Basic Encoding

If you would like, you can access the sample XML file I use to demonstrate the markup on this page here.

In this section, you will learn the fundamentals of TEI-XML and carry out markup that deals with representing the structure and appearance of the document. 

Note that we use encoding and markup as synonyms. 

Step 1. Learn about TEI-XML

TEI-XML is an implementation of XML.  

Here are some basic things to know about XML:

  • XML stands for Extensible Markup Language. It is "extensible" because it is a language for writing other languages. 
  • XML is a markup language, like HTML, not a programming language, like Javascript, Python, etc. In other words, it is used to structure and describe data, not to carry out tasks or do things.
  • XML is a platform-independent and human-readable. XML files are plain text files. 
  • XML is commonly used to transport or exchange data between systems, including those that may have different internal formats. 
  • To learn more about XML, see the classic tutorial on XML from W3Schools.

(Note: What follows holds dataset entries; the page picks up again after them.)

import Literature.NumberTheory.EllipticCurves.Greenberg1999.TwoTorsionMuInvariant
import Literature.NumberTheory.EllipticCurves.ManinConstantQuadraticTwistAtTwoOrdinaryProofs
import Literature.NumberTheory.EllipticCurves.Rank1Residual.Predicates
import HarnessLib

/-!
# Greenberg's "`Φ` ramified at `2`" on a semistable-at-`2` minimal equation: `v₂(x(P)) = -2` exactly
# (proofs only)

Topic `NumberTheory/EllipticCurves/Greenberg1999`; theorem-only `Proofs`-style companion (no definition,
no named fact, no instance, no `sorry`; D-0014/D-0026) of `TwoTorsionMuInvariant`, which types
R. Greenberg, LNM 1716 (1999), Prop. 5.14 at `p = 2` with the predicate
`TwoTorsionRamifiedAtTwo x := v₂(x) < 0` ("`P` lies in the kernel of reduction modulo `2`", flag
`Gre99-C2-kernel-of-reduction`) for a rational point `P = (x, y)` of order `2` on a globally minimal
equation.

**The dichotomy is sharp.**  On a globally minimal equation `W/ℚ` with `a₁` ODD — i.e. good ORDINARY or
MULTIPLICATIVE reduction at `2` (`odd_a₁_of_hasGoodReductionAtPrime_two_of_odd_frobeniusTrace_two`,
`odd_a₁_of_hasMultiplicativeReductionAtPrime_two`) — the `2`-division cubic
`4x³ + b₂x² + 2b₄x + b₆` has `b₂` odd, so a rational root `x = n/m` (lowest terms) with `m` even has
`v₂(m) = 2` exactly: clearing denominators, `4n³ + b₂n²m + 2b₄nm² + b₆m³ = 0` is impossible modulo `4`
if `2 ∥ m` (the term `b₂n²m` is the only one of valuation `1`) and modulo `8` if `8 ∣ m` (then `8 ∣ 4n³`,
`n` even).  Hence `TwoTorsionRamifiedAtTwo x ⟺ v₂(x) = -2`, and otherwise `v₂(x) ≥ 0`
(`padicValRat_eq_neg_two_of_twoTorsionRamifiedAtTwo`, `…_of_goodOrd`, `…_of_mult`).  This is the
`p = 2` shadow of "the kernel of reduction meets `E[2]` in the point with `x`-coordinate of valuation
`-2`" (Silverman VII.3: `(x, y) ∈ E₁(ℚ₂) ⟺ v(x) < 0`, then `3v(x) = 2v(y)`; for a `2`-torsion point
`2y = -a₁x - a₃` forces `v(x) = -2`).

Written for the BSD cell `bsd-2adic`: the (β) stratum (rational `2`-torsion) of the off-habitat
complement of item 19218 splits into Greenberg's "ramified" (`v₂(x(P)) = -2`) and "unramified"
(`v₂(x(P)) ≥ 0`) sub-strata with no third case.  Nothing about BSD is claimed.

## References

* [GreenbergLNM1716] R. Greenberg, *Iwasawa theory for elliptic curves*, LNM 1716 (1999), §5,
  Prop. 5.14 and the examples pp. 121–122 (chunks p0168–p0176).
* [SilvermanAEC2009] J. H. Silverman, *The Arithmetic of Elliptic Curves*, 2nd ed., GTM 106 (2009),
  VII.3 (the filtration `E₁`), III.2.3 (points of order `2`), Exercise 8.15(a).
-/

set_option autoImplicit false

open WeierstrassCurve

namespace Literature.NumberTheory.EllipticCurves.Greenberg1999

open Rank1Residual

/-! ### §1. The arithmetic core: a rational root of `4x³ + B₂x² + 2B₄x + B₆`, `B₂` odd -/

/-- **A rational root `x` of `4x³ + B₂x² + 2B₄x + B₆` (`Bᵢ ∈ ℤ`, `B₂` odd) with even denominator has
denominator of `2`-adic valuation exactly `2` and odd numerator**: with `x = n/m` in lowest terms,
`4n³ + B₂n²m + 2B₄nm² + B₆m³ = 0`; `2 ∥ m` is impossible modulo `4`, `8 ∣ m` is impossible modulo `8`.
[cite: GreenbergLNM1716, §5 examples pp. 121–122 (the point (3/4, -7/8) generating C₂[2])] -/
theorem den_eq_four_mul_odd_of_twoDivision_root {x : ℚ} {B₂ B₄ B₆ : ℤ} (hB₂ : Odd B₂)
    (h : 4 * x ^ 3 + B₂ * x ^ 2 + 2 * B₄ * x + B₆ = 0) (hm : 2 ∣ x.den) :
    ∃ m₂ : ℤ, Odd m₂ ∧ (x.den : ℤ) = 4 * m₂ ∧ Odd x.num := by
  set n : ℤ := x.num with hn
  set m : ℕ := x.den with hmdef
  have hm0 : (m : ℚ) ≠ 0 := by exact_mod_cast x.den_ne_zero
  have hxm : x * (m : ℚ) = (n : ℚ) := by
    have hx : (n : ℚ) / (m : ℚ) = x := Rat.num_div_den x
    rw [← hx, div_mul_cancel₀ _ hm0]
  -- the integer equation `4n³ + B₂n²m + 2B₄nm² + B₆m³ = 0`
  have hZ : 4 * n ^ 3 + B₂ * n ^ 2 * m + 2 * B₄ * n * (m : ℤ) ^ 2 + B₆ * (m : ℤ) ^ 3 = 0 := by
    have hQ : ((4 * n ^ 3 + B₂ * n ^ 2 * m + 2 * B₄ * n * (m : ℤ) ^ 2 + B₆ * (m : ℤ) ^ 3 : ℤ) : ℚ) =
        (m : ℚ) ^ 3 * (4 * x ^ 3 + B₂ * x ^ 2 + 2 * B₄ * x + B₆) := by
      push_cast
      rw [← hxm]
      ring
    rw [h, mul_zero] at hQ
    exact_mod_cast hQ
  -- `n` is odd (coprime to the even `m`)
  have hnodd : Odd n := by
    rcases Int.even_or_odd n with he | ho
    · exfalso
      have h2n : 2 ∣ n.natAbs := by
        have : (2 : ℤ) ∣ n := even_iff_two_dvd.mp he
        exact Int.natAbs_dvd_natAbs.mpr this
      have hcop : Nat.Coprime n.natAbs m := x.reduced
      have h22 : Nat.Coprime 2 2 := Nat.Coprime.coprime_dvd_left h2n (hcop.coprime_dvd_right hm)
      exact absurd ((Nat.coprime_self 2).mp h22) (by norm_num)
    · exact ho
  -- write `m = 2 m₁`
  obtain ⟨m₁', hm₁'⟩ := hm
  set m₁ : ℤ := (m₁' : ℤ) with hm₁def
  have hm₁ : (m : ℤ) = 2 * m₁ := by rw [hm₁def]; exact_mod_cast hm₁'
  rw [hm₁] at hZ
  -- `m₁` is even: otherwise `B₂ n² m₁` would be both odd and even
  have hm₁even : Even m₁ := by
    by_contra hodd
    have hm₁odd : Odd m₁ := Int.not_even_iff_odd.mp hodd
    have hodd3 : Odd (B₂ * n ^ 2 * m₁) := (hB₂.mul (hnodd.pow)).mul hm₁odd
    have hinner : 2 * (2 * n ^ 3 + B₂ * n ^ 2 * m₁ + 4 * B₄ * n * m₁ ^ 2 + 4 * B₆ * m₁ ^ 3) = 0 := by
      linear_combination hZ
    have hinner' : 2 * n ^ 3 + B₂ * n ^ 2 * m₁ + 4 * B₄ * n * m₁ ^ 2 + 4 * B₆ * m₁ ^ 3 = 0 := by
      rcases mul_eq_zero.mp hinner with h2 | h2
      · exact absurd h2 two_ne_zero
      · exact h2
    have heven3 : Even (B₂ * n ^ 2 * m₁) :=
      ⟨-(n ^ 3 + 2 * B₄ * n * m₁ ^ 2 + 2 * B₆ * m₁ ^ 3), by linear_combination hinner'⟩
    exact (Int.not_even_iff_odd.mpr hodd3) heven3
  obtain ⟨m₂, hm₂⟩ := hm₁even
  -- `m₂` is odd: otherwise `8 ∣ m`, and `4n³ ≡ 0 (mod 8)` would make `n` even
  have hm₂odd : Odd m₂ := by
    rcases Int.even_or_odd m₂ with ⟨m₃, hm₃⟩ | ho
    · exfalso
      rw [hm₂, hm₃] at hZ
      have h4 : (4 : ℤ) * (n ^ 3 + 2 * B₂ * n ^ 2 * m₃ + 32 * B₄ * n * m₃ ^ 2 + 128 * B₆ * m₃ ^ 3) = 0 := by
        linear_combination hZ
      have h4' : n ^ 3 + 2 * B₂ * n ^ 2 * m₃ + 32 * B₄ * n * m₃ ^ 2 + 128 * B₆ * m₃ ^ 3 = 0 :=
        (mul_eq_zero.mp h4).resolve_left (by norm_num)
      have hn3 : Even (n ^ 3) :=
        ⟨-(B₂ * n ^ 2 * m₃ + 16 * B₄ * n * m₃ ^ 2 + 64 * B₆ * m₃ ^ 3), by
          linear_combination h4'⟩
      exact (Int.not_even_iff_odd.mpr hnodd) ((Int.even_pow.mp hn3).1)
    · exact ho
  refine ⟨m₂, hm₂odd, ?_, hnodd⟩
  rw [hm₁, hm₂]
  ring

/-- **`v₂(x) = -2` for such a root** (valuation form of the previous lemma: odd numerator, denominator
`4 × odd`). [cite: GreenbergLNM1716, §5 examples pp. 121–122] -/
theorem padicValRat_eq_neg_two_of_twoDivision_root {x : ℚ} {B₂ B₄ B₆ : ℤ} (hB₂ : Odd B₂)
    (h : 4 * x ^ 3 + B₂ * x ^ 2 + 2 * B₄ * x + B₆ = 0) (hneg : padicValRat 2 x < 0) :
    padicValRat 2 x = -2 := by
  haveI : Fact (Nat.Prime 2) := ⟨Nat.prime_two⟩
  -- `v₂(x) < 0` forces `2 ∣ den x`
  have hm : 2 ∣ x.den := by
    by_contra hnd
    rw [padicValRat_def, padicValNat.eq_zero_of_not_dvd hnd] at hneg
    omega
  obtain ⟨m₂, hm₂odd, hden, hnum⟩ := den_eq_four_mul_odd_of_twoDivision_root hB₂ h hm
  have hm₂0 : (m₂ : ℚ) ≠ 0 := by
    exact_mod_cast fun h0 ↦ (Int.not_even_iff_odd.mpr hm₂odd) (by simp [h0])
  have hn0 : (x.num : ℚ) ≠ 0 := by
    exact_mod_cast fun h0 ↦ (Int.not_even_iff_odd.mpr hnum) (by simp [h0])
  have hx : x = (x.num : ℚ) / (4 * (m₂ : ℚ)) := by
    have h1 : (x.num : ℚ) / (x.den : ℚ) = x := Rat.num_div_den x
    have h2 : ((x.den : ℤ) : ℚ) = 4 * (m₂ : ℚ) := by exact_mod_cast hden
    rw [← h2]
    exact_mod_cast h1.symm
  have hvn : padicValRat 2 (x.num : ℚ) = 0 := by
    rw [padicValRat.of_int, padicValInt.eq_zero_of_not_dvd
      (by simpa [even_iff_two_dvd] using Int.not_even_iff_odd.mpr hnum)]
    simp
  have hvm₂ : padicValRat 2 (m₂ : ℚ) = 0 := by
    rw [padicValRat.of_int, padicValInt.eq_zero_of_not_dvd
      (by simpa [even_iff_two_dvd] using Int.not_even_iff_odd.mpr hm₂odd)]
    simp
  have hv4 : padicValRat 2 (4 : ℚ) = 2 := by
    rw [show (4 : ℚ) = ((2 : ℕ) : ℚ) ^ 2 by norm_num, padicValRat.pow, padicValRat.self one_lt_two]
    norm_num
  rw [hx, padicValRat.div hn0 (mul_ne_zero (by norm_num) hm₂0), padicValRat.mul (by norm_num) hm₂0,
    hvn, hv4, hvm₂]
  norm_num

/-- **Otherwise `v₂(x) ≥ 0`**: for such a root, `v₂(x) < 0 ⟹ v₂(x) = -2`, so the only values are
`-2` and `≥ 0` (Greenberg's "ramified at 2" / "not ramified at 2" dichotomy is between `v₂ = -2` and
`v₂ ≥ 0`). [cite: GreenbergLNM1716, §5 (chunk p0168) and Prop. 5.14] -/
theorem padicValRat_eq_neg_two_or_nonneg_of_twoDivision_root {x : ℚ} {B₂ B₄ B₆ : ℤ} (hB₂ : Odd B₂)
    (h : 4 * x ^ 3 + B₂ * x ^ 2 + 2 * B₄ * x + B₆ = 0) :
    padicValRat 2 x = -2 ∨ 0 ≤ padicValRat 2 x := by
  by_cases hneg : padicValRat 2 x < 0
  · exact Or.inl (padicValRat_eq_neg_two_of_twoDivision_root hB₂ h hneg)
  · exact Or.inr (not_lt.mp hneg)

/-! ### §2. On a globally minimal equation with `a₁` odd (good ordinary or multiplicative at `2`) -/

section Minimal

variable (W : WeierstrassCurve ℚ) [W.IsElliptic] [W.IsGloballyMinimal]

omit [W.IsElliptic] in
/-- The `2`-division cubic of `W` is that of its integral model read in `ℚ` (`b₂, b₄, b₆ ∈ ℤ`).
[cite: SilvermanAEC2009, III.1 and VIII.8 (the minimal equation has integral coefficients)] -/
theorem b₂_b₄_b₆_eq_intCast :
    W.b₂ = ((integralModelInt W).b₂ : ℚ) ∧ W.b₄ = ((integralModelInt W).b₄ : ℚ) ∧
      W.b₆ = ((integralModelInt W).b₆ : ℚ) := by
  have h₂ := (integralModelInt W).map_b₂ (Int.castRingHom ℚ)
  have h₄ := (integralModelInt W).map_b₄ (Int.castRingHom ℚ)
  have h₆ := (integralModelInt W).map_b₆ (Int.castRingHom ℚ)
  rw [map_integralModelInt, eq_intCast] at h₂ h₄ h₆
  exact ⟨h₂, h₄, h₆⟩

omit [W.IsElliptic] in
/-- `a₁` odd ⟹ `b₂ = a₁² + 4a₂` odd (integral model). [cite: SilvermanAEC2009, Exercise 8.15(a)] -/
theorem odd_b₂_integralModelInt_of_odd_a₁ (h : Odd (integralModelInt W).a₁) :
    Odd (integralModelInt W).b₂ := by
  have hb : (integralModelInt W).b₂ = (integralModelInt W).a₁ ^ 2 + 4 * (integralModelInt W).a₂ := rfl
  rw [hb]
  exact (h.pow).add_even ⟨2 * (integralModelInt W).a₂, by ring⟩

omit [W.IsElliptic] in
/-- **`a₁` odd ⟹ a RAMIFIED rational `2`-torsion abscissa has `v₂(x) = -2`, an unramified one
`v₂(x) ≥ 0`.** [cite: GreenbergLNM1716, §5 (chunk p0168) and Prop. 5.14] [cite: SilvermanAEC2009, VII.3 and III.2.3] -/
theorem padicValRat_eq_neg_two_or_nonneg_of_hasRationalTwoTorsionX_of_odd_a₁
    (ha₁ : Odd (integralModelInt W).a₁) {x : ℚ} (hx : HasRationalTwoTorsionX W x) :
    padicValRat 2 x = -2 ∨ 0 ≤ padicValRat 2 x := by
  obtain ⟨y, hEq, h2⟩ := hx
  have hcubic := fourXCubed_add_eq_zero_of_twoTorsion hEq h2
  obtain ⟨h₂, h₄, h₆⟩ := b₂_b₄_b₆_eq_intCast W
  rw [h₂, h₄, h₆] at hcubic
  exact padicValRat_eq_neg_two_or_nonneg_of_twoDivision_root
    (odd_b₂_integralModelInt_of_odd_a₁ W ha₁) hcubic

/-- **At a good ORDINARY `2`: `TwoTorsionRamifiedAtTwo x ⟹ v₂(x) = -2`** for every rational `2`-torsion
abscissa `x` of the minimal equation — Greenberg's "`Φ = ⟨P⟩` ramified at `2`" pinned to the value
`-2`. [cite: GreenbergLNM1716, Prop. 5.14 (chunk p0170) and §5 (chunk p0168)] -/
theorem padicValRat_eq_neg_two_of_twoTorsionRamifiedAtTwo_of_goodOrd (hgo : GoodOrd W 2) {x : ℚ}
    (hx : HasRationalTwoTorsionX W x) (hram : TwoTorsionRamifiedAtTwo x) : padicValRat 2 x = -2 := by
  have hodd : Odd (W.frobeniusTrace 2) := by
    rcases Int.even_or_odd (W.frobeniusTrace 2) with he | ho
    · exact absurd (even_iff_two_dvd.mp he) hgo.2
    · exact ho
  have ha₁ := odd_a₁_of_hasGoodReductionAtPrime_two_of_odd_frobeniusTrace_two W hgo.1 hodd
  rcases padicValRat_eq_neg_two_or_nonneg_of_hasRationalTwoTorsionX_of_odd_a₁ W ha₁ hx with h | h
  · exact h
  · exact absurd hram (not_lt.mpr h)

/-- **At a good ORDINARY `2`: a rational `2`-torsion abscissa has `v₂(x) = -2` (ramified) or `v₂(x) ≥ 0`
(unramified)** — no third case. [cite: GreenbergLNM1716, Prop. 5.14 (chunk p0170) and §5 (chunk p0168)] -/
theorem padicValRat_eq_neg_two_or_nonneg_of_goodOrd (hgo : GoodOrd W 2) {x : ℚ}
    (hx : HasRationalTwoTorsionX W x) : padicValRat 2 x = -2 ∨ 0 ≤ padicValRat 2 x := by
  have hodd : Odd (W.frobeniusTrace 2) := by
    rcases Int.even_or_odd (W.frobeniusTrace 2) with he | ho
    · exact absurd (even_iff_two_dvd.mp he) hgo.2
    · exact ho
  exact padicValRat_eq_neg_two_or_nonneg_of_hasRationalTwoTorsionX_of_odd_a₁ W
    (odd_a₁_of_hasGoodReductionAtPrime_two_of_odd_frobeniusTrace_two W hgo.1 hodd) hx

/-- **At a MULTIPLICATIVE `2`: `TwoTorsionRamifiedAtTwo x ⟹ v₂(x) = -2`** (`a₁` odd on the minimal
equation, `odd_a₁_of_hasMultiplicativeReductionAtPrime_two`).
[cite: GreenbergLNM1716, Prop. 5.14 (the multiplicative case) and §5 (chunk p0168)] -/
theorem padicValRat_eq_neg_two_of_twoTorsionRamifiedAtTwo_of_mult (hm : Mult W 2) {x : ℚ}
    (hx : HasRationalTwoTorsionX W x) (hram : TwoTorsionRamifiedAtTwo x) : padicValRat 2 x = -2 := by
  have ha₁ := odd_a₁_of_hasMultiplicativeReductionAtPrime_two W hm
  rcases padicValRat_eq_neg_two_or_nonneg_of_hasRationalTwoTorsionX_of_odd_a₁ W ha₁ hx with h | h
  · exact h
  · exact absurd hram (not_lt.mpr h)

end Minimal

end Literature.NumberTheory.EllipticCurves.Greenberg1999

TEI-XML was designed to describe written texts. It was developed and is maintained by the Text Encoding Initiative, an international consortium. You can find the full specification for the current standard (P5) on the TEI website. We will be using a subset of the elements available in that standard.

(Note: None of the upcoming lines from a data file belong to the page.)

import Literature.NumberTheory.Transcendental.KZLogCalculusProofs
import Literature.NumberTheory.Transcendental.KZCalculusProofs
import Literature.NumberTheory.Transcendental.KZProductIdeal
import Literature.NumberTheory.Transcendental.KZFibredRelations
import Literature.NumberTheory.Transcendental.KZRulesAssociator
import Literature.NumberTheory.Transcendental.SemialgebraicMapsProofs
import Literature.NumberTheory.Transcendental.PeriodConjecture
import Summits.KontsevichZagierPeriods.KontsevichZagierPeriods.Theorems.LogKernelConjecture.Negative.Sandwich

/-!
# The ENGINE of line `spectator-localisation` (crux stmt-KontsevichZagierPeriods-2837, skeleton d39c9ad6)
is a THEOREM: all four engine stubs proved, `FibredSpectatorCancellation₁` unconditional, and the
exact split `Kernel ↔ stub_darkTorsion ∧ stub_spectatorFibration`

Refuter drefute seat `refuter-drefute-stmt-KontsevichZagierPeriods-2837-g2-0` (gen 2), 2026-08-16.
Self-contained union of `GoodWeight.lean` (stub_goodWeight), `Reweighting.lean` (stub_reweighting),
`EngineAssembly.lean` (stub_engineAssembly) and the gen-1 proof of `stub_intervalUnit`, followed by
`fibredSpectatorCancellation₁ : FSC₁`, `spectatorFibration₁_iff_cancellation` and
`kernel_iff_darkTorsion₁_and_spectatorFibration₁`.  Candidate proofs for the lead prover; negative-side
reading: after this file the line's ONLY open content is `SC₁ ∧ DarkTorsion₁`, jointly EQUAL to the
kernel conjecture.
-/

noncomputable section

namespace DrefuteSpectatorLocalisationG2

/-! ## stub_goodWeight -/


open MeasureTheory Set Filter MvPolynomial Metric
open scoped Topology
open Literature.NumberTheory.Transcendental Literature.ModelTheory.ExponentialFields

/-- A vector in `ℝ¹` is the constant function with value its `0`-th coordinate. -/
theorem eq_const_of_fin_one (t : Fin 1 → ℝ) : t = fun _ => t 0 := by
  funext i
  rw [Subsingleton.elim i 0]

theorem init_eq_const (v : Fin 2 → ℝ) : (Fin.init v : Fin 1 → ℝ) = fun _ => v 0 := by
  funext i
  rw [Subsingleton.elim i 0]
  rfl

/-- The open rational coordinate interval `{a < t 0 < b} ⊆ ℝ¹` is `ℚ`-semialgebraic. -/
theorem isSemialgebraic_iooSet (a b : ℚ) :
    IsSemialgebraic ℚ {t : Fin 1 → ℝ | (a : ℝ) < t 0 ∧ t 0 < (b : ℝ)} := by
  have h1 := isSemialgebraic_setOf_eval_lt (k := ℚ) (R := ℝ) (C a) (X (0 : Fin 1))
  have h2 := isSemialgebraic_setOf_eval_lt (k := ℚ) (R := ℝ) (X (0 : Fin 1)) (C b)
  simp only [aeval_X, aeval_C, eq_ratCast] at h1 h2
  simpa [setOf_and] using h1.inter h2

/-- The closed rational coordinate interval `{a ≤ t 0 ≤ b} ⊆ ℝ¹` is `ℚ`-semialgebraic. -/
theorem isSemialgebraic_iccSet (a b : ℚ) :
    IsSemialgebraic ℚ {t : Fin 1 → ℝ | (a : ℝ) ≤ t 0 ∧ t 0 ≤ (b : ℝ)} := by
  have h1 := isSemialgebraic_setOf_eval_le (k := ℚ) (R := ℝ) (C a) (X (0 : Fin 1))
  have h2 := isSemialgebraic_setOf_eval_le (k := ℚ) (R := ℝ) (X (0 : Fin 1)) (C b)
  simp only [aeval_X, aeval_C, eq_ratCast] at h1 h2
  simpa [setOf_and] using h1.inter h2

theorem isOpen_iooSet (a b : ℝ) : IsOpen {t : Fin 1 → ℝ | a < t 0 ∧ t 0 < b} := by
  have : {t : Fin 1 → ℝ | a < t 0 ∧ t 0 < b} = (fun t : Fin 1 → ℝ => t 0) ⁻¹' Ioo a b := by
    ext t; simp
  rw [this]
  exact isOpen_Ioo.preimage (continuous_apply 0)

/-- `{x ∈ D | f x ≠ 0}` is `ℚ`-semialgebraic for a `ℚ`-semialgebraic function `f` on `D`. -/
theorem isSemialgebraic_sep_ne_zero {m : ℕ} {D : Set (Fin m → ℝ)} {f : (Fin m → ℝ) → ℝ}
    (hf : IsSemialgebraicFunOn ℚ D f) : IsSemialgebraic ℚ {x | x ∈ D ∧ f x ≠ 0} := by
  have hT : IsSemialgebraic ℚ {u : Fin (m + 1) → ℝ | aeval u (X (Fin.last m) : MvPolynomial _ ℚ) ≠ 0} :=
    isSemialgebraic_setOf_eval_ne_zero _
  convert hf.isSemialgebraic_sep_snoc_mem tarski_seidenberg_real_holds hT using 1
  ext x
  simp

/-- **Core of `stub_goodWeight`.** A one-dimensional representation of non-zero value has a closed
rational interval inside its domain on which the integrand is bounded away from `0`. -/
theorem exists_good_interval (s : KZ.IntegralRep 1) (hs : s.value ≠ 0) :
    ∃ (a b : ℚ) (m : ℝ), a < b ∧ 0 < m ∧
      ∀ t : Fin 1 → ℝ, (a : ℝ) ≤ t 0 → t 0 ≤ (b : ℝ) → t ∈ s.domain ∧ m ≤ |s.integrand t| := by
  set D := s.domain with hD
  set f := s.integrand with hf
  have hDsa : IsSemialgebraic ℚ D := s.isSemialgebraic_domain
  have hfsa : IsSemialgebraicFunOn ℚ D f := s.isSemialgebraicFunOn_integrand
  have hDm : MeasurableSet D := IsSemialgebraic.measurableSet_holds hDsa
  set S := {x | x ∈ D ∧ f x ≠ 0} with hS
  have hSsa : IsSemialgebraic ℚ S := isSemialgebraic_sep_ne_zero hfsa
  -- `interior S` is non-empty, otherwise the value vanishes
  have hint : (interior S).Nonempty := by
    by_contra hne
    rw [not_nonempty_iff_eq_empty] at hne
    have hvol : volume S = 0 := KZ.volume_eq_zero_of_interior_eq_empty hSsa hne
    have hae : ∀ᵐ x ∂(volume.restrict D), f x = 0 := by
      rw [ae_restrict_iff' hDm, ae_iff]
      convert hvol using 2
      ext x
      simp [hS, Classical.not_imp]
    exact hs (integral_eq_zero_of_ae hae)
  obtain ⟨p, hp⟩ := hint
  obtain ⟨ε, hε, hball⟩ := Metric.mem_nhds_iff.mp (isOpen_interior.mem_nhds hp)
  have hballS : ball p ε ⊆ S := hball.trans interior_subset
  -- an open rational interval `G` with `p ∈ G ⊆ S`
  obtain ⟨a₀, ha₀l, ha₀r⟩ := exists_rat_btwn (show p 0 - ε < p 0 by linarith)
  obtain ⟨b₀, hb₀l, hb₀r⟩ := exists_rat_btwn (show p 0 < p 0 + ε by linarith)
  set G := {t : Fin 1 → ℝ | (a₀ : ℝ) < t 0 ∧ t 0 < (b₀ : ℝ)} with hG
  have hGball : G ⊆ ball p ε := by
    intro t ht
    rw [mem_ball, dist_pi_lt_iff hε]
    intro i
    rw [Subsingleton.elim i 0, Real.dist_eq, abs_lt]
    constructor <;> linarith [ht.1, ht.2]
  have hGS : G ⊆ S := hGball.trans hballS
  have hGD : G ⊆ D := fun t ht => (hGS ht).1
  have hGsa : IsSemialgebraic ℚ G := isSemialgebraic_iooSet a₀ b₀
  have hGopen : IsOpen G := isOpen_iooSet _ _
  have hpG : p ∈ G := ⟨ha₀r, hb₀l⟩
  have hfG : IsSemialgebraicFunOn ℚ G f := hfsa.mono hGD hGsa
  obtain ⟨Z, -, -, hZint, hopen, hsmooth⟩ :=
    IsSemialgebraicFunOn.exists_contDiffOn_holds (k := ℚ) hGopen hfG
  -- a point `q ∈ G \ Z`
  have hGZ : (G \ Z).Nonempty := by
    by_contra hne
    rw [not_nonempty_iff_eq_empty] at hne
    have hsub : G ⊆ Z := fun x hx => by
      by_contra hxZ
      have : x ∈ G \ Z := ⟨hx, hxZ⟩
      rw [hne] at this
      exact this
    have : p ∈ interior Z := interior_mono hsub (by rwa [hGopen.interior_eq])
    rw [hZint] at this
    exact this
  obtain ⟨q, hq⟩ := hGZ
  have hqG : q ∈ G := hq.1
  have hfq : f q ≠ 0 := (hGS hqG).2
  have hcont : ContinuousAt f q :=
    (hsmooth.continuousOn.continuousAt (hopen.mem_nhds hq))
  set m := |f q| / 2 with hm
  have hm0 : 0 < m := by positivity
  obtain ⟨δ, hδ, hδf⟩ := Metric.continuousAt_iff.mp hcont m hm0
  -- rationals `a < b` with `[a, b] ⊆ G ∩ ball q δ`
  have hlow : max (a₀ : ℝ) (q 0 - δ) < q 0 := max_lt hqG.1 (by linarith)
  have hhigh : q 0 < min (b₀ : ℝ) (q 0 + δ) := lt_min hqG.2 (by linarith)
  obtain ⟨a, hal, har⟩ := exists_rat_btwn hlow
  obtain ⟨b, hbl, hbr⟩ := exists_rat_btwn hhigh
  have hab : a < b := by
    have : (a : ℝ) < b := har.trans hbl
    exact_mod_cast this
  refine ⟨a, b, m, hab, hm0, fun t hta htb => ?_⟩
  have ha₀a : (a₀ : ℝ) < a := lt_of_le_of_lt (le_max_left _ _) hal
  have hδa : q 0 - δ < a := lt_of_le_of_lt (le_max_right _ _) hal
  have hbb₀ : (b : ℝ) < b₀ := lt_of_lt_of_le hbr (min_le_left _ _)
  have hbδ : (b : ℝ) < q 0 + δ := lt_of_lt_of_le hbr (min_le_right _ _)
  have htG : t ∈ G := ⟨by linarith, by linarith⟩
  have htq : dist t q < δ := by
    rw [dist_pi_lt_iff hδ]
    intro i
    rw [Subsingleton.elim i 0, Real.dist_eq, abs_lt]
    constructor <;> linarith
  have hft : dist (f t) (f q) < m := hδf htq
  refine ⟨hGD htG, ?_⟩
  rw [Real.dist_eq] at hft
  have h1 : |f q| ≤ |f t| + |f t - f q| := by
    calc |f q| = |f t - (f t - f q)| := by ring_nf
      _ ≤ |f t| + |f t - f q| := abs_sub _ _
  rw [hm] at hft ⊢
  linarith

1.1. Of what does TEI-XML consist?

The following explanation draws examples from the TEI standard, but everything that is said here is true of XML in general, as TEI-XML is an implementation of XML.

1.1.1 Elements

TEI-XML is made up of elements that appear in pairs. The opening element and the closing element are identical, except that the closing element begins with a forward slash (/). For example:

<name>James Lloyd Jordan</name>

Elements can be nested inside each other, as in this example:

<body>
<p>
My first grade teacher was <name>Mrs. Sampson</name>.
</p>
<p>
My second grade teacher was <name>Mrs. Johnson</name>.
</p>
</body>

Note that we close each nested element before closing the element that contains it.

Some elements do not enclose data or other nested elements, but rather simply mark a spot in the text. W refer to these as empty elements. They consist of just the opening element with the forward slash at the end (essentially the opening and closing elements combined into one). For example, <lb/> marks the end of a line of text.

1.1.2 Attributes

Elements can have attributes, which go after the name of the element in the opening tag, and are joined to their values by an equals sign (=). The value of an attribute must appear in double quotation marks. For example, the element with which we begin a page is as follows:

<pb n="1"/>

The value of the attribute n (short for number) indicates that this is page 1.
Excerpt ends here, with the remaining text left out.